# New pictures of Remy



## remy (Jul 9, 2009)

i recently got a new camera so i tested it out on remy today. he hates the camera so i had to sneak shots in


----------



## Hunter's Mom (Dec 8, 2008)

for someone who had to sneal photos of Remy you did a great job!! He looks so cute and I love the cut you have on this head - its adorable!


----------



## Matilda's mommy (Jun 1, 2005)

I love that boy, he's so kissable:wub: I could look at him all day


----------



## pinkpixie1588 (Oct 12, 2009)

LOVE LOVE LOVE LOVE!!! :wub: When I saw the title of this thread I was so excited!  Remy is just such a sweetheart, and you can tell just from his adorable little expressions. 

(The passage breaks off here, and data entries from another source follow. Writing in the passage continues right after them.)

import Mathlib.Analysis.SpecialFunctions.Integrability.Basic
import Literature.NumberTheory.Transcendental.KZSemiCanonicalReductionProofs
import Literature.NumberTheory.Transcendental.SemialgebraicMonotonicityDefinable
import HarnessLib

/-!
# Viu-Sos' semi-canonical reduction in dimension one: no poles to separate

[Viu-Sos 2021, §2.3, first paragraph]: "It is easy to check that, for absolutely convergent
integrals `I(S, P/Q)` with semi-algebraic domains defined in `ℝ`, the change of variables over the
projective line removes automatically the pole of order 2 which appears in the boundary (see
Example 5.1)" — in dimension `1` the separation of poles (step (b) of the proof of Thm. 1.1,
Prop. 2.2 / Cor. 2.2, which in general needs Hironaka's embedded resolution) is automatic. This
file proves the underlying elementary fact in the form consumed by
`KZ.exists_isCompact_of_value_pos` of `KZSemiCanonicalReductionProofs.lean`:

* `KZ.exists_bound_of_isRational_one` — a rational function `p/q` with rational coefficients,
  `q ≠ 0` on a bounded `ℚ`-semialgebraic `σ ⊆ ℝ¹` and `p/q ∈ L¹(σ)`, is BOUNDED on `σ`. Indeed near a
  point `a` of the closure of `σ` with `q(a) = 0`, either `σ` contains no points close to `a`
  (o-minimality of the line: one-sided germs of `σ` at `a` are constant,
  `SemialgebraicMonotonicity.eventually_nhdsGT_mem_or`), or it contains a one-sided interval at
  `a`, on which `|p/q| ≍ |t − a|^{l − m}` (`l`, `m` the root multiplicities of `p`, `q` at `a`) is
  integrable only if `l ≥ m`, i.e. only if `p/q` extends continuously to `a`; compactness of the
  closure of `σ` concludes;
* `KZ.boundedReduction_one` — hence hypothesis `H` of
  `KZ.semiCanonicalReduction_of_boundedReduction` holds in dimension `1` (with the representation
  itself as the single piece);
* `KZ.semiCanonicalReduction_one` — Thm. 1.1 for `d = 1`, unconditionally: a non-zero period
  `∫_σ p/q dx` (`σ ⊆ ℝ`) is `± vol₂(K)`, `K ⊆ ℝ²` compact with non-empty interior, by the moves;
* `KZ.semiCanonicalReduction_of_boundedReduction_two_le` — the fact from the bounded reduction
  in dimensions `n ≥ 2` only (dimensions `0` and `1` being settled here).

## References

* J. Viu-Sos, *A semi-canonical reduction for periods of Kontsevich–Zagier*, Int. J. Number
  Theory 17 (2021) 147–174 (arXiv:1509.01097), §2.3 (first paragraph), Example 5.1.
* L. van den Dries, *Tame topology and o-minimal structures*, CUP 1998, Ch. 1 (3.3)(ii)
  (one-sided germs of definable subsets of the line).
-/

noncomputable section

open MeasureTheory Set Filter Topology
open scoped Polynomial
open Literature.ModelTheory.ExponentialFields

namespace Literature.NumberTheory.Transcendental

namespace KZ

/-! ### Univariate reading of `MvPolynomial (Fin 1) ℚ` -/

/-- The real univariate polynomial attached to `p ∈ ℚ[X₀]`. [folklore] -/
theorem exists_polynomial_eval_eq (p : MvPolynomial (Fin 1) ℚ) :
    ∃ P : ℝ[X], ∀ t : ℝ, MvPolynomial.aeval (fun _ : Fin 1 => t) p = P.eval t := by
  refine ⟨(MvPolynomial.aeval (fun _ : Fin 1 => (Polynomial.X : ℚ[X])) p).map (algebraMap ℚ ℝ),
    fun t => ?_⟩
  rw [Polynomial.eval_map, ← Polynomial.aeval_def, ← AlgHom.comp_apply, MvPolynomial.comp_aeval]
  simp

/-- A point of `ℝ¹` is the constant function with its value at `0`. [folklore] -/
theorem eq_const_apply_zero (x : Fin 1 → ℝ) : x = fun _ => x 0 := by
  funext i
  rw [Subsingleton.elim i 0]

/-! ### Local analysis of `p/q` at a zero of `q` -/

/-- **No integrable pole in one variable.** Let `P, Q ∈ ℝ[X]`, `Q ≠ 0`, `a ∈ [u, v]` with `u < v`,
and suppose `P/Q` is integrable on `(u, v)`. Then the root multiplicity of `Q` at `a` is at most
that of `P` (if `P ≠ 0`): otherwise `|P/Q| ≥ c |t − a|⁻¹` near `a`, which is not integrable
(`intervalIntegrable_sub_inv_iff`). [Viu-Sos 2021, §2.3 (first paragraph)]
[cite: ViuSos2021, §2.3] -/
theorem rootMultiplicity_le_of_integrableOn {P Q : ℝ[X]} (hP : P ≠ 0) (hQ : Q ≠ 0) {u v a : ℝ}
    (huv : u < v) (ha : a ∈ Icc u v)
    (hint : IntegrableOn (fun t => P.eval t / Q.eval t) (Ioo u v)) :
    Q.rootMultiplicity a ≤ P.rootMultiplicity a := by
  by_contra hlt
  rw [not_le] at hlt
  set l := P.rootMultiplicity a with hl
  set m := Q.rootMultiplicity a with hm
  obtain ⟨P₁, hP₁, hP₁a⟩ := P.exists_eq_pow_rootMultiplicity_mul_and_not_dvd hP a
  obtain ⟨Q₁, hQ₁, hQ₁a⟩ := Q.exists_eq_pow_rootMultiplicity_mul_and_not_dvd hQ a
  rw [Polynomial.dvd_iff_isRoot, Polynomial.IsRoot.def] at hP₁a hQ₁a
  -- the unit `P₁/Q₁` is bounded below near `a`
  have hu : ContinuousAt (fun t => P₁.eval t / Q₁.eval t) a :=
    (P₁.continuous.continuousAt).div Q₁.continuous.continuousAt hQ₁a
  have hua : P₁.eval a / Q₁.eval a ≠ 0 := div_ne_zero hP₁a hQ₁a
  set c₀ := |P₁.eval a / Q₁.eval a| / 2 with hc₀
  have hc₀pos : 0 < c₀ := by positivity
  obtain ⟨δ, hδ, hδc⟩ : ∃ δ > 0, ∀ t, |t - a| < δ → c₀ ≤ |P₁.eval t / Q₁.eval t| := by
    have h := Metric.continuousAt_iff.mp hu c₀ hc₀pos
    obtain ⟨δ, hδ, h⟩ := h
    refine ⟨δ, hδ, fun t ht => ?_⟩
    have := h (by rwa [Real.dist_eq])
    rw [Real.dist_eq] at this
    have htri := abs_sub_abs_le_abs_sub (P₁.eval a / Q₁.eval a) (P₁.eval t / Q₁.eval t)
    rw [abs_sub_comm] at htri
    rw [hc₀] at this ⊢
    linarith
  -- shrink the interval around `a`
  set u' := max u (a - min δ 1) with hu'
  set v' := min v (a + min δ 1) with hv'
  have hδ1 : 0 < min δ 1 := lt_min hδ one_pos
  have hu'v' : u' < v' := by
    simp only [hu', hv', max_lt_iff, lt_min_iff]
    refine ⟨⟨huv, ?_⟩, ?_, ?_⟩ <;> linarith [ha.1, ha.2]
  have hsub : Ioo u' v' ⊆ Ioo u v := Ioo_subset_Ioo (le_max_left _ _) (min_le_left _ _)
  have ha' : a ∈ uIcc u' v' := by
    rw [uIcc_of_le hu'v'.le]
    exact ⟨max_le ha.1 (by linarith), le_min ha.2 (by linarith)⟩
  have hnear : ∀ t ∈ Ioo u' v', |t - a| < min δ 1 := fun t ht => by
    rw [abs_lt]
    simp only [hu', hv', mem_Ioo, max_lt_iff, lt_min_iff] at ht
    constructor <;> linarith [ht.1.2, ht.2.2]
  -- the lower bound `c₀ |t - a|⁻¹ ≤ |P/Q|` off `a`
  have hfac : ∀ t, t ≠ a → P.eval t / Q.eval t =
      (P₁.eval t / Q₁.eval t) * ((t - a) ^ (m - l))⁻¹ := by
    intro t hta
    have hta' : t - a ≠ 0 := sub_ne_zero.mpr hta
    have hml : m = l + (m - l) := (Nat.add_sub_cancel' hlt.le).symm
    conv_lhs => rw [hP₁, hQ₁]
    simp only [Polynomial.eval_mul, Polynomial.eval_pow, Polynomial.eval_sub, Polynomial.eval_X,
      Polynomial.eval_C]
    rw [← hl, ← hm, hml, pow_add, Nat.add_sub_cancel_left]
    have hQ₁t : (t - a) ^ l ≠ 0 := pow_ne_zero _ hta'
    field_simp
  have hbound : ∀ t ∈ Ioo u' v', t ≠ a → c₀ * |(t - a)⁻¹| ≤ |P.eval t / Q.eval t| := by
    intro t ht hta
    have h1 := hnear t ht
    have hta' : 0 < |t - a| := abs_pos.mpr (sub_ne_zero.mpr hta)
    rw [hfac t hta, abs_mul, abs_inv, abs_inv, abs_pow]
    have h2 : |t - a| ^ (m - l) ≤ |t - a| := by
      calc |t - a| ^ (m - l) ≤ |t - a| ^ 1 :=
            pow_le_pow_of_le_one hta'.le (h1.le.trans (min_le_right _ _)) (Nat.one_le_iff_ne_zero.mpr
              (Nat.sub_ne_zero_of_lt hlt))
        _ = |t - a| := pow_one _
    have h3 : |t - a|⁻¹ ≤ (|t - a| ^ (m - l))⁻¹ := by
      rw [inv_le_inv₀ hta' (pow_pos hta' _)]
      exact h2
    calc c₀ * |t - a|⁻¹ ≤ c₀ * (|t - a| ^ (m - l))⁻¹ := mul_le_mul_of_nonneg_left h3 hc₀pos.le
      _ ≤ |P₁.eval t / Q₁.eval t| * (|t - a| ^ (m - l))⁻¹ :=
          mul_le_mul_of_nonneg_right (hδc t (h1.trans_le (min_le_left _ _))) (by positivity)
  -- `(t - a)⁻¹` would be integrable on `(u', v')`
  have hint' : IntegrableOn (fun t => (t - a)⁻¹) (Ioo u' v') := by
    have hg : IntegrableOn (fun t => c₀⁻¹ * ‖P.eval t / Q.eval t‖) (Ioo u' v') :=
      (hint.mono_set hsub).norm.const_mul _
    refine hg.mono' ((measurable_id.sub_const a).inv.aestronglyMeasurable) ?_
    rw [ae_restrict_iff' measurableSet_Ioo]
    refine (ae_iff.mpr ?_).mono fun t (hta : t ≠ a) ht => ?_
    · simp only [not_not, setOf_eq_eq_singleton, Real.volume_singleton]
    · rw [Real.norm_eq_abs, Real.norm_eq_abs, ← div_eq_inv_mul, le_div_iff₀ hc₀pos, mul_comm]
      exact hbound t ht hta
  have := (intervalIntegrable_iff_integrableOn_Ioo_of_le hu'v'.le).mpr hint'
  rw [intervalIntegrable_sub_inv_iff] at this
  rcases this with h | h
  · exact hu'v'.ne h
  · exact h ha'

/-- **Continuous extension across a non-pole.** If the root multiplicity of `Q ≠ 0` at `a` is at
most that of `P ≠ 0`, then `P/Q` is bounded near `a` off `a`. [folklore] -/
theorem exists_bound_nhds_of_rootMultiplicity_le {P Q : ℝ[X]} (hP : P ≠ 0) (hQ : Q ≠ 0) {a : ℝ}
    (hle : Q.rootMultiplicity a ≤ P.rootMultiplicity a) :
    ∃ U ∈ 𝓝 a, ∃ M : ℝ, ∀ t ∈ U, t ≠ a → |P.eval t / Q.eval t| ≤ M := by
  set l := P.rootMultiplicity a with hl
  set m := Q.rootMultiplicity a with hm
  obtain ⟨P₁, hP₁, -⟩ := P.exists_eq_pow_rootMultiplicity_mul_and_not_dvd hP a
  obtain ⟨Q₁, hQ₁, hQ₁a⟩ := Q.exists_eq_pow_rootMultiplicity_mul_and_not_dvd hQ a
  rw [Polynomial.dvd_iff_isRoot, Polynomial.IsRoot.def] at hQ₁a
  -- `P/Q = (t - a)^(l - m) P₁/Q₁` off `a`, and the right-hand side is continuous at `a`
  set g : ℝ → ℝ := fun t => (t - a) ^ (l - m) * (P₁.eval t / Q₁.eval t) with hg
  have hgc : ContinuousAt g a :=
    ((continuous_id.sub continuous_const).pow _).continuousAt.mul
      ((P₁.continuous.continuousAt).div Q₁.continuous.continuousAt hQ₁a)
  have hfac : ∀ t, t ≠ a → P.eval t / Q.eval t = g t := by
    intro t hta
    have hta' : t - a ≠ 0 := sub_ne_zero.mpr hta
    have hlm : l = m + (l - m) := (Nat.add_sub_cancel' hle).symm
    conv_lhs => rw [hP₁, hQ₁]
    simp only [Polynomial.eval_mul, Polynomial.eval_pow, Polynomial.eval_sub, Polynomial.eval_X,
      Polynomial.eval_C, hg]
    rw [← hl, ← hm, hlm, pow_add, Nat.add_sub_cancel_left]
    have : (t - a) ^ m ≠ 0 := pow_ne_zero _ hta'
    by_cases hQ₁t : Q₁.eval t = 0
    · simp [hQ₁t]
    · field_simp
  obtain ⟨δ, hδ, hδg⟩ := Metric.continuousAt_iff.mp hgc 1 one_pos
  refine ⟨Metric.ball a δ, Metric.ball_mem_nhds a hδ, |g a| + 1, fun t ht hta => ?_⟩
  rw [hfac t hta]
  have := hδg ht
  rw [Real.dist_eq] at this
  linarith [abs_sub_abs_le_abs_sub (g t) (g a)]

His leg hair looks like it grew in really nicely, too!


----------



## Maisie and Me (Mar 12, 2009)

Boy oh boy is Remy a doll!!! Is his body really short in the pics? I love his cut:wub:.


----------



## EmmasMommy (Jun 2, 2008)

Oh what a little sweet fellow he is now !
I just love this little guy.
Nose licks from his cheerleading squad in Florida!


----------



## Johita (Jul 10, 2009)

"Remy, I used to hate that silly little box being pointed at me too. My mom has a lot of pictures of my bum tee-hee. I finally gave in cause there's no stopping her! I could be walking into a room trying to see if there is anything interesting on the floor to play with and out of nowhere comes that camera! Just give up. Our moms are a lost cause."-Aolani

Edith: Well Remy, I think you look as cute as ever and I always look forward to seeing new pictures of you. Looking forward to the day we get to meet you and your mom in person


----------



## CeeCee's Mom (Sep 14, 2006)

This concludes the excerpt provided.